Long-awaited breakthrough: laser excites atomic nuclei for precision measurement

Although we can’t see it, we live in a quantized world where the light that illuminates our days is made up of tiny bundles of energy, and the atoms that make up matter are similarly divided into discrete bands of energy.

Like coins in a slot machine, dropping the right quanta of light on an atom can cause its electrons to jump into quantum states of higher energy bands. And as they go down again, those “coins” of light can be redeemed.

Now, researchers in Austria and Germany have achieved a decades-long goal of using lasers to excite an isotope of thorium, not its electrons, but the tightly bound bundle of protons and neutrons that make up its nucleus.

With a jolt of energy corresponding precisely to the gap between the two quantum states of the nuclei, the thorium-299 nuclei were made to “jump” just as electrons, whole atoms and molecules can.

“Normally atomic nuclei cannot be manipulated with lasers. The energy of the photons is simply not enough,” explains physicist Thorsten Schumm of the Vienna University of Technology.

Moving atomic nuclei from one quantum state to another requires at least a thousand times more energy than electrons making the jump between orbital shells, Schumm continues. The researchers also needed to know precisely what that energy gap is, so they could fine-tune their lasers.

Thorium-299 was chosen as a target because its nucleus has two very close adjacent energy states that Schumm and his collaborators at Germany’s National Institute of Metrology, PTB, thought like many scientists before them they could unlock the famous “thorium transition”.

Scientists have been trying to precisely measure this energy gap since the 1970s, when decay experiments first revealed the proximity of thorium-299’s two energy states.

Over decades, different teams have steadily refined their estimates, from less than 100 electron volts to about 8. This is the amount of energy released (as radiation) when a thorium nucleus drops from an energy state to another.

But these measurements were not precise enough to detect the difference in energy (this is thorium’s transition) and therefore know the exact pulse of energy, or “coin size”, needed to switch nuclei between two states

In fact, because the thorium transition is so difficult to observe, its existence was only confirmed in 2016 and directly measured (not deduced) for the first time last year.

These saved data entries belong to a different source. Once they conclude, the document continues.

/-! ## §5 The denominator on the CLOSED half-plane `Re σ ≥ ½`: no zero off `σ = ½`, and the pole of `ζ_F(2σ)` at `σ = ½` -/

/-- **THE DENOMINATOR AT THE BOUNDARY `Re σ = ½`.**  `B(σ) = ζ_F(2σ)·E_S(2σ)` (`ζ_F =` ★ `dedekindZetaCont`, `E_S(w) = ∏'_{v∈S}(1 − q_v^{−w})`, `S` finite) is (i) holomorphic on
`{Re σ > 0} ∖ {½}`, (ii) `= ζ_F^S(2σ)` on `{Re σ > ½}`, (iii) `≠ 0` for `Re σ ≥ ½`, `σ ≠ ½` (on `Re σ = ½`: Landau's `ζ_F(1 + it) ≠ 0`, ★ `dedekindZetaCont_mul_thinEulerFactor_ne_zero`),
and (iv) `(σ − ½)·B(σ) → r = ½·ρ_F·E_S(1) ≠ 0` on `𝓝[≠] ½` (the simple pole of `ζ_F(2σ)`; so `1/ζ_F^S(2σ)` is holomorphic near `Re σ ≥ ½` off `½` and tends to `0` at `½`).
Twin of ★ `K2LiuSiegelIntertwiningScalarGL1.exists_continuation_b_boundary` at `s = σ − ½`, `ε ↦ 1`. [cite: NeukirchANT1999, Ch. VII Cor. (5.11)] -/
theorem exists_continuation_den_boundary (hS : S.Finite) :
    ∃ B : ℂ → ℂ, DifferentiableOn ℂ B ({σ : ℂ | 0 < σ.re} \ {1 / 2}) ∧
      (∀ σ : ℂ, 1 / 2 < σ.re → B σ = partialStandardL S (fun _ => ({1} : Multiset ℂ)) (2 * σ)) ∧
      (∀ σ : ℂ, 1 / 2 ≤ σ.re → σ ≠ 1 / 2 → B σ ≠ 0) ∧
      ∃ r : ℂ, r ≠ 0 ∧ Tendsto (fun σ : ℂ => (σ - 1 / 2) * B σ) (𝓝[≠] (1 / 2)) (𝓝 r) := by
  have hS0 := summable_residueCard_rpow_neg_of_finite hS (0 : ℝ)
  set ZE : ℂ → ℂ := fun w : ℂ =>
    dedekindZetaCont F w * ∏' v : S, (1 - ((v : HeightOneSpectrum (𝓞 F)).residueCard : ℂ) ^ (-w)) with hZE
  have haff : Differentiable ℂ (fun σ : ℂ => 2 * σ) := (differentiable_const _).mul differentiable_id
  have htwo : ∀ σ : ℂ, (2 * σ : ℂ) = 1 ↔ σ = 1 / 2 := fun σ => by
    constructor
    · intro h; linear_combination h / 2
    · intro h; rw [h]; norm_num
  refine ⟨fun σ => ZE (2 * σ), ?_, fun σ hσ => ?_, fun σ hσ hσ0 => ?_, ?_⟩
  · -- (i) holomorphy on `{Re σ > 0} ∖ {½}`
    exact (differentiableOn_dedekindZetaCont_mul_thinEulerFactor hS0).comp haff.differentiableOn fun σ hσ => by
      refine ⟨?_, fun h => hσ.2 ((htwo σ).1 h)⟩
      have hσ' : (0 : ℝ) < σ.re := hσ.1
      show (0 : ℝ) < (2 * σ).re
      rw [(re_two_mul_and_sub_one σ).1]; linarith
  · -- (ii) agreement with `ζ_F^S(2σ)` on `Re σ > ½`
    have hw : 1 < (2 * σ).re := by rw [(re_two_mul_and_sub_one σ).1]; linarith
    show ZE (2 * σ) = _
    rw [hZE, partialDedekindZeta_eq_dedekindZetaCont_mul hS0 hw (zero_lt_one.trans hw)]
  · -- (iii) no zero on `Re σ ≥ ½`, `σ ≠ ½`
    have hw : 1 ≤ (2 * σ).re := by rw [(re_two_mul_and_sub_one σ).1]; linarith
    have hw1 : (2 * σ : ℂ) ≠ 1 := fun h => hσ0 ((htwo σ).1 h)
    exact dedekindZetaCont_mul_thinEulerFactor_ne_zero hS0 zero_lt_one hw hw1
  · -- (iv) the pole at `σ = ½`
    set r₀ : ℂ := (dedekindZeta_residue F : ℂ) *
      ∏' v : S, (1 - ((v : HeightOneSpectrum (𝓞 F)).residueCard : ℂ) ^ (-(1 : ℂ))) with hr₀
    have hr₀0 : r₀ ≠ 0 := residue_mul_thinEulerFactor_ne_zero hS0 zero_lt_one
    refine ⟨1 / 2 * r₀, mul_ne_zero (by norm_num) hr₀0, ?_⟩
    -- `σ ↦ 2σ` maps `𝓝[≠] ½` into `𝓝[≠] 1`
    have hφ : Tendsto (fun σ : ℂ => 2 * σ) (𝓝[≠] (1 / 2 : ℂ)) (𝓝[≠] (1 : ℂ)) := by
      refine tendsto_nhdsWithin_of_tendsto_nhds_of_eventually_within _ ?_ ?_
      · have h := (haff.continuous.tendsto (1 / 2 : ℂ)).mono_left (nhdsWithin_le_nhds (s := ({(1 / 2 : ℂ)}ᶜ : Set ℂ)))
        have h12 : (2 * (1 / 2 : ℂ)) = 1 := by norm_num
        rw [h12] at h
        exact h
      · filter_upwards [self_mem_nhdsWithin] with σ hσ
        exact fun h => hσ ((htwo σ).1 h)
    have hZlim : Tendsto (fun σ : ℂ => (2 * σ - 1) * ZE (2 * σ)) (𝓝[≠] (1 / 2 : ℂ)) (𝓝 r₀) :=
      (tendsto_sub_one_mul_dedekindZetaCont_mul_thinEulerFactor hS0 zero_lt_one).comp hφ
    have hlim := hZlim.const_mul (1 / 2 : ℂ)
    refine hlim.congr fun σ => ?_
    show 1 / 2 * ((2 * σ - 1) * ZE (2 * σ)) = (σ - 1 / 2) * ZE (2 * σ)
    ring
import Summits.Ventures.HSemireg.Pad4TowerLineDesignCert10Closure

/-!
# Pad4Tower ∕ LineDesignCert10 — KERNEL DECIDES (5∕5, `XPlus3`): guarded X⁺ (the `X` family of the dual-0 world `c10d`) at dual heads of chunks 39–57 of 57

LINE-10 KERNEL CERTIFICATE (typer-1 g3 on control g10's KEY (b)): each theorem of this module is one static-family check (`decide +kernel`) at a few heads of the
design `c10` of `Pad4TowerLineDesignCert10Closure`; the module boundary is set by the gate's build budget only; the assembly is in `Pad4TowerLineDesignCert10`.

MODULE SET (tree cut of ONE certificate; one namespace `Summit.Ventures.HSemireg.Pad4Tower.LineDesignCert10`): `…Cert10DataN` ∕ `DataP` ∕ `DataPd` ∕ `DataNd` (the support and its literal
dual-0 world, DATA ONLY) → `…Cert10Closure` (key-chain `Nodup`, the design `c10`, the literal dual `c10d` and `c10_dual_eq`, ◇₁₀, the ceiling line, per-chunk
G₁ closure ⇒ `c10` is Δ- and S₄-closed) → `…Cert10RuleD1` ∕ `…Cert10RuleD2` ∕ `…Cert10XPlus1` ∕ `…Cert10XPlus2` ∕ `…Cert10XPlus3` (the RULE D (μ₄, M) resp. guarded X⁺ decides, a few heads per
theorem, module boundaries set by the gate's build budget only) → `Pad4TowerLineDesignCert10` (assembly `c10_staticH1`; the EVEN word `¬ c10.HasOddFC`; the
certified FC cell `P[8I+ℓ₋₁|8I+ℓ₋₁|8I+ℓ₁|8I+ℓ₁]` of phase type 2+2 («antipodal mix») at the upper level ⇒ `CellRealisable 10 false`, the LINE-realisable shape,
every support cell's realisability). Generic reductions (`key`, `nodup_of_keys`, `swapClosed_of_gens`, `xresXClosed_iff_guarded'`, `a2iMinusClosed_of_onCeiling`)
are the TREE's (`Pad4TowerLineDesignCert12Closure` ∕ `Pad4TowerLineDesignCert12`), imported — nothing generic is re-declared.

NOTHING IN THIS MODULE SET SAYS THAT HC ∕ HC_CM ∕ HC_AV ∕ H2 ∕ stmt-HodgeConjecture-18881 ∕ (T₈) ∕ (T₁₀) HOLDS OR FAILS (HC_CM is a displayed binder of
the ladder only); the certified statements concern the typed FIRST-ORDER static game (`RuleDMu4Closed`, `XPlusClosed`, `A2IMinusClosed` = `MConfig.StaticH1`)
of ONE explicit finite support — first order is necessary, not sufficient, for a seed; no σ, no seed, no census row; the design is EVEN (no odd fully-charged
cell), hence CONSISTENT with (T₁₀) and silent about it. `decide +kernel` only: NO `native_decide`, no `sorry`, no `axiom`, no `instance`, no notation, no
Literature fact, no new `def … : Prop`.
-/

set_option linter.dupNamespace false

namespace Summit.Ventures.HSemireg.Pad4Tower.LineDesignCert10

open Summit.Ventures.HSemireg Summit.Ventures.HSemireg.Pad4Tower

set_option maxRecDepth 32768
set_option Elab.async false
set_option synthInstance.maxSize 8192
set_option synthInstance.maxHeartbeats 2000000
set_option maxHeartbeats 8000000

/-! guarded X⁺ (the `X` family of the dual-0 world `c10d`), heads chunked (6 per theorem) -/

/-- no `X`-family instance of the dual-0 world fires at the heads of dual chunk 39∕57 (guarded form, `LineDesignCert12.xresXClosed_iff_guarded'`). [kernel `decide`] -/
theorem xplus_39 : ∀ Z ∈ l10Pd_39, ∀ σ : Fin 4, ¬ isApex (Z σ) → ∀ u : Fin 4, ∀ q ∈ s10Nd, UPartner Z q σ u → ∀ w : Fin 4, ∀ n ∈ s10Pd,
    Sibling q n σ w → ∀ f : Fin 4, ¬ XresXFires c10d Z q n σ u w f := by decide +kernel
/-- no `X`-family instance of the dual-0 world fires at the heads of dual chunk 40∕57 (guarded form, `LineDesignCert12.xresXClosed_iff_guarded'`). [kernel `decide`] -/
theorem xplus_40 : ∀ Z ∈ l10Pd_40, ∀ σ : Fin 4, ¬ isApex (Z σ) → ∀ u : Fin 4, ∀ q ∈ s10Nd, UPartner Z q σ u → ∀ w : Fin 4, ∀ n ∈ s10Pd,
    Sibling q n σ w → ∀ f : Fin 4, ¬ XresXFires c10d Z q n σ u w f := by decide +kernel
/-- no `X`-family instance of the dual-0 world fires at the heads of dual chunk 41∕57 (guarded form, `LineDesignCert12.xresXClosed_iff_guarded'`). [kernel `decide`] -/
theorem xplus_41 : ∀ Z ∈ l10Pd_41, ∀ σ : Fin 4, ¬ isApex (Z σ) → ∀ u : Fin 4, ∀ q ∈ s10Nd, UPartner Z q σ u → ∀ w : Fin 4, ∀ n ∈ s10Pd,
    Sibling q n σ w → ∀ f : Fin 4, ¬ XresXFires c10d Z q n σ u w f := by decide +kernel
/-- no `X`-family instance of the dual-0 world fires at the heads of dual chunk 42∕57 (guarded form, `LineDesignCert12.xresXClosed_iff_guarded'`). [kernel `decide`] -/
theorem xplus_42 : ∀ Z ∈ l10Pd_42, ∀ σ : Fin 4, ¬ isApex (Z σ) → ∀ u : Fin 4, ∀ q ∈ s10Nd, UPartner Z q σ u → ∀ w : Fin 4, ∀ n ∈ s10Pd,
    Sibling q n σ w → ∀ f : Fin 4, ¬ XresXFires c10d Z q n σ u w f := by decide +kernel
/-- no `X`-family instance of the dual-0 world fires at the heads of dual chunk 43∕57 (guarded form, `LineDesignCert12.xresXClosed_iff_guarded'`). [kernel `decide`] -/
theorem xplus_43 : ∀ Z ∈ l10Pd_43, ∀ σ : Fin 4, ¬ isApex (Z σ) → ∀ u : Fin 4, ∀ q ∈ s10Nd, UPartner Z q σ u → ∀ w : Fin 4, ∀ n ∈ s10Pd,
    Sibling q n σ w → ∀ f : Fin 4, ¬ XresXFires c10d Z q n σ u w f := by decide +kernel
/-- no `X`-family instance of the dual-0 world fires at the heads of dual chunk 44∕57 (guarded form, `LineDesignCert12.xresXClosed_iff_guarded'`). [kernel `decide`] -/
theorem xplus_44 : ∀ Z ∈ l10Pd_44, ∀ σ : Fin 4, ¬ isApex (Z σ) → ∀ u : Fin 4, ∀ q ∈ s10Nd, UPartner Z q σ u → ∀ w : Fin 4, ∀ n ∈ s10Pd,
    Sibling q n σ w → ∀ f : Fin 4, ¬ XresXFires c10d Z q n σ u w f := by decide +kernel
/-- no `X`-family instance of the dual-0 world fires at the heads of dual chunk 45∕57 (guarded form, `LineDesignCert12.xresXClosed_iff_guarded'`). [kernel `decide`] -/
theorem xplus_45 : ∀ Z ∈ l10Pd_45, ∀ σ : Fin 4, ¬ isApex (Z σ) → ∀ u : Fin 4, ∀ q ∈ s10Nd, UPartner Z q σ u → ∀ w : Fin 4, ∀ n ∈ s10Pd,
    Sibling q n σ w → ∀ f : Fin 4, ¬ XresXFires c10d Z q n σ u w f := by decide +kernel
/-- no `X`-family instance of the dual-0 world fires at the heads of dual chunk 46∕57 (guarded form, `LineDesignCert12.xresXClosed_iff_guarded'`). [kernel `decide`] -/
theorem xplus_46 : ∀ Z ∈ l10Pd_46, ∀ σ : Fin 4, ¬ isApex (Z σ) → ∀ u : Fin 4, ∀ q ∈ s10Nd, UPartner Z q σ u → ∀ w : Fin 4, ∀ n ∈ s10Pd,
    Sibling q n σ w → ∀ f : Fin 4, ¬ XresXFires c10d Z q n σ u w f := by decide +kernel
/-- no `X`-family instance of the dual-0 world fires at the heads of dual chunk 47∕57 (guarded form, `LineDesignCert12.xresXClosed_iff_guarded'`). [kernel `decide`] -/
theorem xplus_47 : ∀ Z ∈ l10Pd_47, ∀ σ : Fin 4, ¬ isApex (Z σ) → ∀ u : Fin 4, ∀ q ∈ s10Nd, UPartner Z q σ u → ∀ w : Fin 4, ∀ n ∈ s10Pd,
    Sibling q n σ w → ∀ f : Fin 4, ¬ XresXFires c10d Z q n σ u w f := by decide +kernel
/-- no `X`-family instance of the dual-0 world fires at the heads of dual chunk 48∕57 (guarded form, `LineDesignCert12.xresXClosed_iff_guarded'`). [kernel `decide`] -/
theorem xplus_48 : ∀ Z ∈ l10Pd_48, ∀ σ : Fin 4, ¬ isApex (Z σ) → ∀ u : Fin 4, ∀ q ∈ s10Nd, UPartner Z q σ u → ∀ w : Fin 4, ∀ n ∈ s10Pd,
    Sibling q n σ w → ∀ f : Fin 4, ¬ XresXFires c10d Z q n σ u w f := by decide +kernel
/-- no `X`-family instance of the dual-0 world fires at the heads of dual chunk 49∕57 (guarded form, `LineDesignCert12.xresXClosed_iff_guarded'`). [kernel `decide`] -/
theorem xplus_49 : ∀ Z ∈ l10Pd_49, ∀ σ : Fin 4, ¬ isApex (Z σ) → ∀ u : Fin 4, ∀ q ∈ s10Nd, UPartner Z q σ u → ∀ w : Fin 4, ∀ n ∈ s10Pd,
    Sibling q n σ w → ∀ f : Fin 4, ¬ XresXFires c10d Z q n σ u w f := by decide +kernel
/-- no `X`-family instance of the dual-0 world fires at the heads of dual chunk 50∕57 (guarded form, `LineDesignCert12.xresXClosed_iff_guarded'`). [kernel `decide`] -/
theorem xplus_50 : ∀ Z ∈ l10Pd_50, ∀ σ : Fin 4, ¬ isApex (Z σ) → ∀ u : Fin 4, ∀ q ∈ s10Nd, UPartner Z q σ u → ∀ w : Fin 4, ∀ n ∈ s10Pd,
    Sibling q n σ w → ∀ f : Fin 4, ¬ XresXFires c10d Z q n σ u w f := by decide +kernel
/-- no `X`-family instance of the dual-0 world fires at the heads of dual chunk 51∕57 (guarded form, `LineDesignCert12.xresXClosed_iff_guarded'`). [kernel `decide`] -/
theorem xplus_51 : ∀ Z ∈ l10Pd_51, ∀ σ : Fin 4, ¬ isApex (Z σ) → ∀ u : Fin 4, ∀ q ∈ s10Nd, UPartner Z q σ u → ∀ w : Fin 4, ∀ n ∈ s10Pd,
    Sibling q n σ w → ∀ f : Fin 4, ¬ XresXFires c10d Z q n σ u w f := by decide +kernel
/-- no `X`-family instance of the dual-0 world fires at the heads of dual chunk 52∕57 (guarded form, `LineDesignCert12.xresXClosed_iff_guarded'`). [kernel `decide`] -/
theorem xplus_52 : ∀ Z ∈ l10Pd_52, ∀ σ : Fin 4, ¬ isApex (Z σ) → ∀ u : Fin 4, ∀ q ∈ s10Nd, UPartner Z q σ u → ∀ w : Fin 4, ∀ n ∈ s10Pd,
    Sibling q n σ w → ∀ f : Fin 4, ¬ XresXFires c10d Z q n σ u w f := by decide +kernel
/-- no `X`-family instance of the dual-0 world fires at the heads of dual chunk 53∕57 (guarded form, `LineDesignCert12.xresXClosed_iff_guarded'`). [kernel `decide`] -/
theorem xplus_53 : ∀ Z ∈ l10Pd_53, ∀ σ : Fin 4, ¬ isApex (Z σ) → ∀ u : Fin 4, ∀ q ∈ s10Nd, UPartner Z q σ u → ∀ w : Fin 4, ∀ n ∈ s10Pd,
    Sibling q n σ w → ∀ f : Fin 4, ¬ XresXFires c10d Z q n σ u w f := by decide +kernel
/-- no `X`-family instance of the dual-0 world fires at the heads of dual chunk 54∕57 (guarded form, `LineDesignCert12.xresXClosed_iff_guarded'`). [kernel `decide`] -/
theorem xplus_54 : ∀ Z ∈ l10Pd_54, ∀ σ : Fin 4, ¬ isApex (Z σ) → ∀ u : Fin 4, ∀ q ∈ s10Nd, UPartner Z q σ u → ∀ w : Fin 4, ∀ n ∈ s10Pd,
    Sibling q n σ w → ∀ f : Fin 4, ¬ XresXFires c10d Z q n σ u w f := by decide +kernel
/-- no `X`-family instance of the dual-0 world fires at the heads of dual chunk 55∕57 (guarded form, `LineDesignCert12.xresXClosed_iff_guarded'`). [kernel `decide`] -/
theorem xplus_55 : ∀ Z ∈ l10Pd_55, ∀ σ : Fin 4, ¬ isApex (Z σ) → ∀ u : Fin 4, ∀ q ∈ s10Nd, UPartner Z q σ u → ∀ w : Fin 4, ∀ n ∈ s10Pd,
    Sibling q n σ w → ∀ f : Fin 4, ¬ XresXFires c10d Z q n σ u w f := by decide +kernel
/-- no `X`-family instance of the dual-0 world fires at the heads of dual chunk 56∕57 (guarded form, `LineDesignCert12.xresXClosed_iff_guarded'`). [kernel `decide`] -/
theorem xplus_56 : ∀ Z ∈ l10Pd_56, ∀ σ : Fin 4, ¬ isApex (Z σ) → ∀ u : Fin 4, ∀ q ∈ s10Nd, UPartner Z q σ u → ∀ w : Fin 4, ∀ n ∈ s10Pd,
    Sibling q n σ w → ∀ f : Fin 4, ¬ XresXFires c10d Z q n σ u w f := by decide +kernel
/-- no `X`-family instance of the dual-0 world fires at the heads of dual chunk 57∕57 (guarded form, `LineDesignCert12.xresXClosed_iff_guarded'`). [kernel `decide`] -/
theorem xplus_57 : ∀ Z ∈ l10Pd_57, ∀ σ : Fin 4, ¬ isApex (Z σ) → ∀ u : Fin 4, ∀ q ∈ s10Nd, UPartner Z q σ u → ∀ w : Fin 4, ∀ n ∈ s10Pd,
    Sibling q n σ w → ∀ f : Fin 4, ¬ XresXFires c10d Z q n σ u w f := by decide +kernel

end Summit.Ventures.HSemireg.Pad4Tower.LineDesignCert10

“You have to get the energy right to within a thousandth of an electronvolt to detect the transition,” says Schumm.

To increase their chances of finding the exact thorium transition, Schumm’s team made crystals that housed trillions of thorium atoms, rather than placing single thorium atoms in electromagnetic traps and zapping them individually, as many previous teams had done.

The crystals had to be completely transparent so that the laser only affected the embedded thorium atoms, and only a few millimeters in size to minimize any interference.

In November 2023, they finally found it: a clear signal from their experiments gave them a much improved measurement for the thorium transition of 8.355743 0.000003 electron volts.

At a fraction of the transition energies of other atomic nuclei that researchers have studied, Schumm’s team was able to use benchtop lasers, rather than high-energy X-ray light from a synchrotron, to shift the thorium-299 nuclei of a low place. ground state in a slightly higher metastable.

The long-awaited breakthrough shows that thorium-299 atoms embedded in solid crystals could be used to make a nuclear clock that would be far more stable, accurate and practical than existing atomic clocks.

“Our measurement method is just the beginning,” Schumm says of the potential applications of his work, including ultra-precise measurements of time and gravity. “We can’t yet predict what results we’ll get with this. It’s definitely going to be very exciting.”

The study was published in Physical review letters.